Check every line of the records below for the string "univ" and copy the ones that have it.

(Input for this task Opens)

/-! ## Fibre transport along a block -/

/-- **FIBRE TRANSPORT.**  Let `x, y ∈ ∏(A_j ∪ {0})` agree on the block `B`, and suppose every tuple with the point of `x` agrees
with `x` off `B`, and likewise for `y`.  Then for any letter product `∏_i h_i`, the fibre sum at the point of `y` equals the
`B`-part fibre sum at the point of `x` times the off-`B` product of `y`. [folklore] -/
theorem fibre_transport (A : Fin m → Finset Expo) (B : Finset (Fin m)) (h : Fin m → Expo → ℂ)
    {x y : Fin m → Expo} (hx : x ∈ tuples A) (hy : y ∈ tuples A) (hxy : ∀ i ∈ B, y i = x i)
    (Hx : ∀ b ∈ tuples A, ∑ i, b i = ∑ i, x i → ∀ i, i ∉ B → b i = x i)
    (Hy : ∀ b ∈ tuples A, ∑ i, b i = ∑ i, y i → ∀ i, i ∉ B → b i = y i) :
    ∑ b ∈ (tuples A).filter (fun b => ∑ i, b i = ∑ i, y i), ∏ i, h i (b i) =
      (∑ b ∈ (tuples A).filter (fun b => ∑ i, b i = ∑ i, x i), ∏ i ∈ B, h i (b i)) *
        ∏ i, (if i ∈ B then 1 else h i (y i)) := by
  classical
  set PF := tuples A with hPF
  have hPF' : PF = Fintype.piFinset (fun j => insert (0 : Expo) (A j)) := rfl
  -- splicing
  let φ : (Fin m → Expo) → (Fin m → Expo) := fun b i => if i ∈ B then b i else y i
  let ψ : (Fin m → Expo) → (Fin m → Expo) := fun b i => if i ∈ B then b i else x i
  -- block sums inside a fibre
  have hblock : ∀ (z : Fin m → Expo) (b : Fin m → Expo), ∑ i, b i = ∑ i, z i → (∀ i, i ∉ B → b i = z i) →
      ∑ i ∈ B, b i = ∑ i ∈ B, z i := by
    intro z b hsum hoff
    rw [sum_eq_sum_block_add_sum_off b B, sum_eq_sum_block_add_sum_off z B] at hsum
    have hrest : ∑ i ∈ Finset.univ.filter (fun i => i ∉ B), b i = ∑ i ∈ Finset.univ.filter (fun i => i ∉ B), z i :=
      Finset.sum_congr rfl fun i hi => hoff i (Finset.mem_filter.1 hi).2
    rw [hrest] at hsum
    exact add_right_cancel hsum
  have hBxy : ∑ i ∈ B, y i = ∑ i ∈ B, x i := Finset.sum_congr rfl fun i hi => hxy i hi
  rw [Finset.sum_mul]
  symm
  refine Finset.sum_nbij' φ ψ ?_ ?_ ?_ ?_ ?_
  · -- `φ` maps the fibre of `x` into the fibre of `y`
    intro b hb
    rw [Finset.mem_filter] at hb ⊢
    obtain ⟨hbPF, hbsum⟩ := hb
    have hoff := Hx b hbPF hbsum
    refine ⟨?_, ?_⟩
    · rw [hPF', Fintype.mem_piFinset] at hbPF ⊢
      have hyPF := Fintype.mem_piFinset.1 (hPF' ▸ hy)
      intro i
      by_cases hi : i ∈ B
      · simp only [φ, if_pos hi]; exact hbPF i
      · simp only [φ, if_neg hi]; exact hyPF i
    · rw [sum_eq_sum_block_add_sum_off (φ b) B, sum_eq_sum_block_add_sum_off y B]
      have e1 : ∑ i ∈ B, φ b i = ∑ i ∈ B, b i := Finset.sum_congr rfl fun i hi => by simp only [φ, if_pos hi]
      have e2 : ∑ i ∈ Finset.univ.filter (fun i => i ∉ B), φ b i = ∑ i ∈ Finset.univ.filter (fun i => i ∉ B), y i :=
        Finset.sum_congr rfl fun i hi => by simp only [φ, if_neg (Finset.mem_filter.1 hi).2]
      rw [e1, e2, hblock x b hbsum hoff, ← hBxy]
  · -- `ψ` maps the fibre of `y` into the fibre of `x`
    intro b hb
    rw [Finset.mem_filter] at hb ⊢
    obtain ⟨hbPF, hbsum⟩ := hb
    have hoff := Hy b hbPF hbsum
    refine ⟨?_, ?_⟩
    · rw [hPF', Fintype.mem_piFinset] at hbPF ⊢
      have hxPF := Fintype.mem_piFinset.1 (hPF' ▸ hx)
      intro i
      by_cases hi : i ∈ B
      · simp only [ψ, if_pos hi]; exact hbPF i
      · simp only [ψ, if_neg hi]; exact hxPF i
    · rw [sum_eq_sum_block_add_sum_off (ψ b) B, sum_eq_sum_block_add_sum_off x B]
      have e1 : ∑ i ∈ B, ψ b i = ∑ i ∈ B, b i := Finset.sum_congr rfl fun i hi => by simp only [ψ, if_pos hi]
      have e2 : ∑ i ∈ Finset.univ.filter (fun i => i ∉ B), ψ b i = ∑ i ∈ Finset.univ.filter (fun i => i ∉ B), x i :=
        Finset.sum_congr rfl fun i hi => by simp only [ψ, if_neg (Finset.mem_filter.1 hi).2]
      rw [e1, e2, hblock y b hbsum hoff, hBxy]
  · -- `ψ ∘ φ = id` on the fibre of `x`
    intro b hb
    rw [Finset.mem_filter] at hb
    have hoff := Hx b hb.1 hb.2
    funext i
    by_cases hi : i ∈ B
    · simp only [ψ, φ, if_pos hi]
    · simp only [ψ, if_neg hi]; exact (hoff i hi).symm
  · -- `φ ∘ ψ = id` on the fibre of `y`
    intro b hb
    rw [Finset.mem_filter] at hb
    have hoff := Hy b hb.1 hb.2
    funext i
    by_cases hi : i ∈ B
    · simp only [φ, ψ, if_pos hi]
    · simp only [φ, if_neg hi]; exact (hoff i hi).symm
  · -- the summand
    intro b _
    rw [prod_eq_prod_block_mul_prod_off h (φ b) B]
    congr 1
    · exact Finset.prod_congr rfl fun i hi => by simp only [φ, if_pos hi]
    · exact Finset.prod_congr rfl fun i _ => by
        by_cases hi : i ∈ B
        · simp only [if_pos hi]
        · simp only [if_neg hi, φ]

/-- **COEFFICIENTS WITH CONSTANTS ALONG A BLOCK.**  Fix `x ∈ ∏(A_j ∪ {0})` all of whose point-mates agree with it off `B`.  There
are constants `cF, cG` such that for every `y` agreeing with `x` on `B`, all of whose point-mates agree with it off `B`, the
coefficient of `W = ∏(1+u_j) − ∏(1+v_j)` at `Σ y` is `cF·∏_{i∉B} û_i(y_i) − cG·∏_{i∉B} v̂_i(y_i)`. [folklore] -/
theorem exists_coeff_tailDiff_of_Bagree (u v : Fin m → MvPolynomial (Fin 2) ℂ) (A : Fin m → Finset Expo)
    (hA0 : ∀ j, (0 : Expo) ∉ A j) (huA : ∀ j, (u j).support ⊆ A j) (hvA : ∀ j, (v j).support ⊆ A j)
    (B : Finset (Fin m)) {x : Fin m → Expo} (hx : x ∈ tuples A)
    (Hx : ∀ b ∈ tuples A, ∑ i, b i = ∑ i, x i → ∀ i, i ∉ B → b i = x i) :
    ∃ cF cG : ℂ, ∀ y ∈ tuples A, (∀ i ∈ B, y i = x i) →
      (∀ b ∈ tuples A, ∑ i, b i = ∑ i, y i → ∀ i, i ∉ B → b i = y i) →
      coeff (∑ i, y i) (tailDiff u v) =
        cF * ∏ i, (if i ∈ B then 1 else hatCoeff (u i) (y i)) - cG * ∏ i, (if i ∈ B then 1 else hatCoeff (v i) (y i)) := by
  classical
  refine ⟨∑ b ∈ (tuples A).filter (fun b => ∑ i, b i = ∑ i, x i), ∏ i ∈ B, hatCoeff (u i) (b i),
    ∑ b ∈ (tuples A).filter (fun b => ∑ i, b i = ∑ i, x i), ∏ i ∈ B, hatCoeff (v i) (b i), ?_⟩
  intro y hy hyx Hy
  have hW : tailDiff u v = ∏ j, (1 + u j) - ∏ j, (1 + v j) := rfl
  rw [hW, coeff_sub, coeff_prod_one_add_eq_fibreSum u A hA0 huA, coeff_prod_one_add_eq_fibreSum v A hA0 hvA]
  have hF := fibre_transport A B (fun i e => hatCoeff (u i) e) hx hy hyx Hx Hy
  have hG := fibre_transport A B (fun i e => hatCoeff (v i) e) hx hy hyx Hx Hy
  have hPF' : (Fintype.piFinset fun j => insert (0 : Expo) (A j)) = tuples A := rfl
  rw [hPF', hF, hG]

(Input for this task Closes)

**Finished task:**
    have hrest : ∑ i ∈ Finset.univ.filter (fun i => i ∉ B), b i = ∑ i ∈ Finset.univ.filter (fun i => i ∉ B), z i :=
      have e2 : ∑ i ∈ Finset.univ.filter (fun i => i ∉ B), φ b i = ∑ i ∈ Finset.univ.filter (fun i => i ∉ B), y i :=
      have e2 : ∑ i ∈ Finset.univ.filter (fun i => i ∉ B), ψ b i = ∑ i ∈ Finset.univ.filter (fun i => i ∉ B), x i :=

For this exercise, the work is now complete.